Michael B. Jordan (left) and Jamie Foxx (right) star in Just Mercy as civil rights lawyer Bryan Stevenson and falsely accused death row inmate Walter McMillian, respectively. (Photograph by Jake Giles Netter / Warner Bros.)

Just Mercy, a 2019 film about civil rights lawyer Bryan Stevenson, is available to stream for free through the end of June, reports William Earl for Variety. Viewers can watch the movie on multiple platforms, including YouTube, Google Play and Amazon.

Warner Bros. announced the free rental amid widespread protests sparked by a Minneapolis police officer’s killing of 46-year-old George Floyd.

“We believe in the power of story,” says the entertainment conglomerate in a statement posted on Twitter. “Our film Just Mercy, based on the life work of civil rights attorney Bryan Stevenson, is one resource we can humbly offer to those who are interested in learning more about the systemic racism that plagues our society. … To actively be part of the change our country is so desperately seeking, we encourage you to learn more about our past and the countless injustices that have led us to where we are today.”

Directed by Daniel Cretton and based on Stevenson’s book of the same name, the movie tells the story of one of Stevenson’s (Michael B. Jordan) first cases as a young lawyer. In 1989, he traveled to Monroeville, Alabama, in hopes of overturning the wrongful conviction of Walter McMillian (Jamie Foxx), an innocent black man who spent six years on death row for the murder of an 18-year-old white woman. An almost entirely white jury convicted McMillian on the basis of flimsy evidence raised by a white sheriff and district attorney, wrote Andrew Lapin for NPR in 2019.

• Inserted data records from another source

import Literature.Computability.AlgebraicComplexity.LaserFormatPooling
import HarnessLib

/-!
# Laser format data of a pair `t ⊗ t'` — the INPUT data of the laser method are closed under `⊗`

D. Coppersmith, *Rectangular matrix multiplication revisited*, J. Complexity 13 (1997) §3
[Coppersmith1997]; F. Le Gall, *Powers of tensors and fast matrix multiplication* (2014) §5
("if t and t′ are tight partitioned tensors then t ⊗ t′ is tight for the product partition with
supp(t ⊗ t′) = {((i,i′),(j,j′),(l,l′))}") [LeGall2014].

`LaserFormatPooling.laserMethod_hasFormatValue_pair_of_mul` pools TWO factors; its proof builds
the laser data of the pair `t ⊗ t'` (pair labels, pair support, concatenated tightness, block
format values, product counts, product-form law) as local facts.  This file states those facts
as lemmas, so that a pair can itself be a FACTOR of a further pooling step — iterated pooling
`(t ⊗ t') ⊗ t''`, i.e. arbitrary integer weights `u : v` of Coppersmith's mixture
`CW_q^{⊗u} ⊗ CW_{q'}^{⊗v}` by nesting (used for `(CW_6 ⊗ CW_7) ⊗ CW_7`, `α ≥ 5/17`):

* `pair_support_mem` — the `D`-support of `t ⊗ t'` under pair labels lies in `pairSupport S S'`;
* `pairVal_pos`, `hasFormatValue_pair_blocks` — the pair blocks are the Kronecker products of the
  blocks (`partSubtensor_kronecker`) and have the product format values (`HasFormatValue.kronecker`);
* `pairCount_eq_zero`, `sum_pairCount`, `pairLaw_eq_pairCount_div`, `law_sum_eq_one'` — the
  product counts `c(s₁) c'(s₂)` over `d d'` present the pair law `P ⊗ P'` as a rational law;
* `pairFactor₁/₂/₃_pos`, `pairLaw_productForm` — product-form laws have a product-form pair law.

All statements are elementary bookkeeping around the cited constructions; no `sorry`.
-/

set_option linter.unusedSectionVars false

noncomputable section

open Finset Real
open scoped BigOperators

universe u

namespace Literature.Computability.AlgebraicComplexity

open Literature.Barriers.MatrixMultiplication

section PairData

variable {K : Type u} [Field K]
variable {ι κ μ ι' κ' μ' : Type*} [Fintype ι] [Fintype κ] [Fintype μ] [Fintype ι'] [Fintype κ']
  [Fintype μ'] [DecidableEq ι] [DecidableEq κ] [DecidableEq μ] [DecidableEq ι'] [DecidableEq κ']
  [DecidableEq μ']
variable {I J L I' J' L' : Type*} [Fintype I] [Fintype J] [Fintype L] [Fintype I'] [Fintype J']
  [Fintype L'] [DecidableEq I] [DecidableEq J] [DecidableEq L] [DecidableEq I'] [DecidableEq J']
  [DecidableEq L']

/-- **The `D`-support of `t ⊗ t'` under pair labels lies in the pair support.**
[cite: LeGall2014, §5 (p. 10)] -/
theorem pair_support_mem (t : ι → κ → μ → K) (bI : ι → I) (bJ : κ → J) (bL : μ → L)
    (S : Finset (I × J × L)) (hS : ∀ a b c, t a b c ≠ 0 → (bI a, bJ b, bL c) ∈ S)
    (t' : ι' → κ' → μ' → K) (bI' : ι' → I') (bJ' : κ' → J') (bL' : μ' → L')
    (S' : Finset (I' × J' × L')) (hS' : ∀ a b c, t' a b c ≠ 0 → (bI' a, bJ' b, bL' c) ∈ S') :
    ∀ a b c, kroneckerTensor t t' a b c ≠ 0 →
      ((fun x : ι × ι' => (bI x.1, bI' x.2)) a, (fun y : κ × κ' => (bJ y.1, bJ' y.2)) b,
        (fun z : μ × μ' => (bL z.1, bL' z.2)) c) ∈ pairSupport S S' := by
  intro a b c h
  rw [kroneckerTensor_apply] at h
  obtain ⟨h1, h2⟩ := mul_ne_zero_iff.mp h
  rw [mem_pairSupport]
  exact ⟨hS a.1 b.1 c.1 h1, hS' a.2 b.2 c.2 h2⟩

/-- Products of data positive on the supports are positive on the pair support (bookkeeping for
the product partition of `t ⊗ t'`). [cite: LeGall2014, §5 (p. 10)] -/
theorem pairVal_pos (S : Finset (I × J × L)) (S' : Finset (I' × J' × L'))
    {f : I × J × L → ℝ} {f' : I' × J' × L' → ℝ} (hf : ∀ s ∈ S, 0 < f s)
    (hf' : ∀ s ∈ S', 0 < f' s) : ∀ s ∈ pairSupport S S', 0 < pairVal f f' s := by
  intro s hs
  obtain ⟨h1, h2⟩ := mem_pairSupport.1 hs
  exact mul_pos (hf _ h1) (hf' _ h2)

/-- **The pair blocks have the product format values**: the block of `t ⊗ t'` at a pair label
is the Kronecker product of the two blocks (`partSubtensor_kronecker`), and format values
multiply (`HasFormatValue.kronecker`). [cite: LeGall2014, §5 (p. 10); Coppersmith1997, §3] -/
theorem hasFormatValue_pair_blocks (t : ι → κ → μ → K) (bI : ι → I) (bJ : κ → J) (bL : μ → L)
    (S : Finset (I × J × L)) (v fA fB fC : I × J × L → ℝ) (hv : ∀ s ∈ S, 0 < v s)
    (hfA : ∀ s ∈ S, 0 < fA s) (hfB : ∀ s ∈ S, 0 < fB s) (hfC : ∀ s ∈ S, 0 < fC s)
    (hval : ∀ s ∈ S, HasFormatValue (partSubtensor bI bJ bL t {s.1} {s.2.1} {s.2.2}) (v s)
      (fA s) (fB s) (fC s))
    (t' : ι' → κ' → μ' → K) (bI' : ι' → I') (bJ' : κ' → J') (bL' : μ' → L')
    (S' : Finset (I' × J' × L')) (v' fA' fB' fC' : I' × J' × L' → ℝ) (hv' : ∀ s ∈ S', 0 < v' s)
    (hfA' : ∀ s ∈ S', 0 < fA' s) (hfB' : ∀ s ∈ S', 0 < fB' s) (hfC' : ∀ s ∈ S', 0 < fC' s)
    (hval' : ∀ s ∈ S', HasFormatValue (partSubtensor bI' bJ' bL' t' {s.1} {s.2.1} {s.2.2})
      (v' s) (fA' s) (fB' s) (fC' s)) :
    ∀ s ∈ pairSupport S S', HasFormatValue
      (partSubtensor (fun x : ι × ι' => (bI x.1, bI' x.2)) (fun y : κ × κ' => (bJ y.1, bJ' y.2))
        (fun z : μ × μ' => (bL z.1, bL' z.2)) (kroneckerTensor t t') {s.1} {s.2.1} {s.2.2})
      (pairVal v v' s) (pairVal fA fA' s) (pairVal fB fB' s) (pairVal fC fC' s) := by
  intro s hs
  obtain ⟨h1, h2⟩ := mem_pairSupport.1 hs
  obtain ⟨⟨i, i'⟩, ⟨j, j'⟩, ⟨l, l'⟩⟩ := s
  simp only [pairFst, pairSnd] at h1 h2
  simp only [pairVal, pairFst, pairSnd]
  rw [partSubtensor_kronecker bI bJ bL bI' bJ' bL' t t' i j l i' j' l']
  exact (hval (i, j, l) h1).kronecker (hval' (i', j', l') h2) (hv _ h1).le (hv' _ h2).le
    (hfA _ h1).le (hfA' _ h2).le (hfB _ h1).le (hfB' _ h2).le (hfC _ h1).le (hfC' _ h2).le

/-- The product counts vanish off the pair support (the product type of `t ⊗ t'`).
[cite: LeGall2014, §5 (p. 10)] -/
theorem pairCount_eq_zero (S : Finset (I × J × L)) (S' : Finset (I' × J' × L'))
    {c : I × J × L → ℕ} {c' : I' × J' × L' → ℕ} (hcS : ∀ s, s ∉ S → c s = 0)
    (hcS' : ∀ s, s ∉ S' → c' s = 0) :
    ∀ s, s ∉ pairSupport S S' → c (pairFst s) * c' (pairSnd s) = 0 := by
  intro s hs
  rw [mem_pairSupport, not_and_or] at hs
  rcases hs with hs | hs
  · rw [hcS _ hs, zero_mul]
  · rw [hcS' _ hs, mul_zero]

/-- The product counts have total `d d'` (the product type of `t ⊗ t'`).
[cite: LeGall2014, §5 (p. 10)] -/
theorem sum_pairCount {c : I × J × L → ℕ} {c' : I' × J' × L' → ℕ} {d d' : ℕ}
    (hc : ∑ s, c s = d) (hc' : ∑ s, c' s = d') :
    ∑ s : (I × I') × (J × J') × (L × L'), c (pairFst s) * c' (pairSnd s) = d * d' := by
  rw [sum_pair_mul, hc, hc']

/-- The pair law of two rational laws is the rational law of the product counts.
[cite: LeGall2014, §5 (p. 10)] -/
theorem pairLaw_eq_pairCount_div {c : I × J × L → ℕ} {c' : I' × J' × L' → ℕ} {d d' : ℕ}
    {P : I × J × L → ℝ} {P' : I' × J' × L' → ℝ} (hP : ∀ s, P s = (c s : ℝ) / d)
    (hP' : ∀ s, P' s = (c' s : ℝ) / d') :
    ∀ s, pairLaw P P' s = ((c (pairFst s) * c' (pairSnd s) : ℕ) : ℝ) / (d * d' : ℕ) := by
  intro s
  simp only [pairLaw, hP, hP', Nat.cast_mul]
  rw [div_mul_div_comm]

/-- A rational law `P = c/d` with `Σ c = d > 0` vanishing (through `c`) off `S` has mass one,
over the whole label set and over `S` (types as probability distributions on the support).
[cite: LeGall2014, §4 (p. 8)] -/
theorem law_sum_eq_one' {S : Finset (I × J × L)} {c : I × J × L → ℕ}
    (hcS : ∀ s, s ∉ S → c s = 0) {d : ℕ} (hd : 0 < d) (hc : ∑ s, c s = d) {P : I × J × L → ℝ}
    (hP : ∀ s, P s = (c s : ℝ) / d) : ∑ s, P s = 1 ∧ ∑ s ∈ S, P s = 1 := by
  have hd' : (d : ℝ) ≠ 0 := by exact_mod_cast hd.ne'
  have h1 : ∑ s, P s = 1 := by
    simp_rw [hP, ← Finset.sum_div]
    rw [← Nat.cast_sum, hc, div_self hd']
  refine ⟨h1, ?_⟩
  rw [← h1, ← Finset.sum_subset (Finset.subset_univ S) fun s _ hs => by rw [hP, hcS s hs]; simp]

/-- Product factors positive on the supports give a first pair factor positive on the pair
support (product distributions on `supp(t ⊗ t')`). [cite: LeGall2014, §5 (p. 10)] -/
theorem pairFactor₁_pos (S : Finset (I × J × L)) (S' : Finset (I' × J' × L')) {f : I → ℝ}
    {f' : I' → ℝ} (hf : ∀ x ∈ S, 0 < f x.1) (hf' : ∀ x ∈ S', 0 < f' x.1) :
    ∀ x ∈ pairSupport S S', 0 < (fun i : I × I' => f i.1 * f' i.2) x.1 := by
  intro x hx
  obtain ⟨h1, h2⟩ := mem_pairSupport.1 hx
  exact mul_pos (hf _ h1) (hf' _ h2)

/-- Second pair factor positive on the pair support (product distributions on `supp(t ⊗ t')`).
[cite: LeGall2014, §5 (p. 10)] -/
theorem pairFactor₂_pos (S : Finset (I × J × L)) (S' : Finset (I' × J' × L')) {g : J → ℝ}
    {g' : J' → ℝ} (hg : ∀ x ∈ S, 0 < g x.2.1) (hg' : ∀ x ∈ S', 0 < g' x.2.1) :
    ∀ x ∈ pairSupport S S', 0 < (fun j : J × J' => g j.1 * g' j.2) x.2.1 := by
  intro x hx
  obtain ⟨h1, h2⟩ := mem_pairSupport.1 hx
  exact mul_pos (hg _ h1) (hg' _ h2)

/-- Third pair factor positive on the pair support (product distributions on `supp(t ⊗ t')`).
[cite: LeGall2014, §5 (p. 10)] -/
theorem pairFactor₃_pos (S : Finset (I × J × L)) (S' : Finset (I' × J' × L')) {h : L → ℝ}
    {h' : L' → ℝ} (hh : ∀ x ∈ S, 0 < h x.2.2) (hh' : ∀ x ∈ S', 0 < h' x.2.2) :
    ∀ x ∈ pairSupport S S', 0 < (fun l : L × L' => h l.1 * h' l.2) x.2.2 := by
  intro x hx
  obtain ⟨h1, h2⟩ := mem_pairSupport.1 hx
  exact mul_pos (hh _ h1) (hh' _ h2)

/-- **Product-form laws have a product-form pair law** `(P ⊗ P')((i,i'),(j,j'),(l,l')) =
(f(i)f'(i')) (g(j)g'(j')) (h(l)h'(l'))` on the pair support. [cite: LeGall2014, §5 (p. 10);
Coppersmith1997, §3] -/
theorem pairLaw_productForm (S : Finset (I × J × L)) (S' : Finset (I' × J' × L'))
    {P : I × J × L → ℝ} {P' : I' × J' × L' → ℝ} (f : I → ℝ) (g : J → ℝ) (h : L → ℝ)
    (hprod : ∀ x ∈ S, P x = f x.1 * g x.2.1 * h x.2.2) (f' : I' → ℝ) (g' : J' → ℝ)
    (h' : L' → ℝ) (hprod' : ∀ x ∈ S', P' x = f' x.1 * g' x.2.1 * h' x.2.2) :
    ∀ x ∈ pairSupport S S', pairLaw P P' x = (fun i : I × I' => f i.1 * f' i.2) x.1 *
      (fun j : J × J' => g j.1 * g' j.2) x.2.1 * (fun l : L × L' => h l.1 * h' l.2) x.2.2 := by
  intro x hx
  obtain ⟨h1, h2⟩ := mem_pairSupport.1 hx
  simp only [pairLaw]
  rw [hprod _ h1, hprod' _ h2]
  simp only [pairFst, pairSnd]
  ring

end PairData

end Literature.Computability.AlgebraicComplexity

Stevenson is the founder of the Equal Justice Initiative (EJI), a nonprofit organization focused on criminal justice, prison reform and racial justice. EJI has argued multiple cases in front of the Supreme Court, including a ruling that banned mandatory life sentences without parole for juveniles, and has successfully challenged many death row convictions, according to its website.

As Chris Hedges reported for Smithsonian magazine in 2012, Stevenson was 16 when four juveniles murdered his grandfather in Philadelphia.

“Losing a loved one is traumatic, painful and disorienting,” Stevenson said to Smithsonian. Still, he added, the experience, as well as friends’ and family members’ subsequent encounters with violence, “reinforced for me the primacy of responding to the conditions of hopelessness and despair that create crime.”

As protesters call for an end to systemic racism and police brutality around the country, other companies are making work by black intellectuals and creatives more easily accessible, too.

Nora McGreevy is a freelance journalist based in South Bend, Indiana. Her work has appeared in Wired, Washingtonian, the Boston Globe, South Bend Tribune, the New York Times and more. She can be reached through her website,

( Source: Smithsonian Magazine )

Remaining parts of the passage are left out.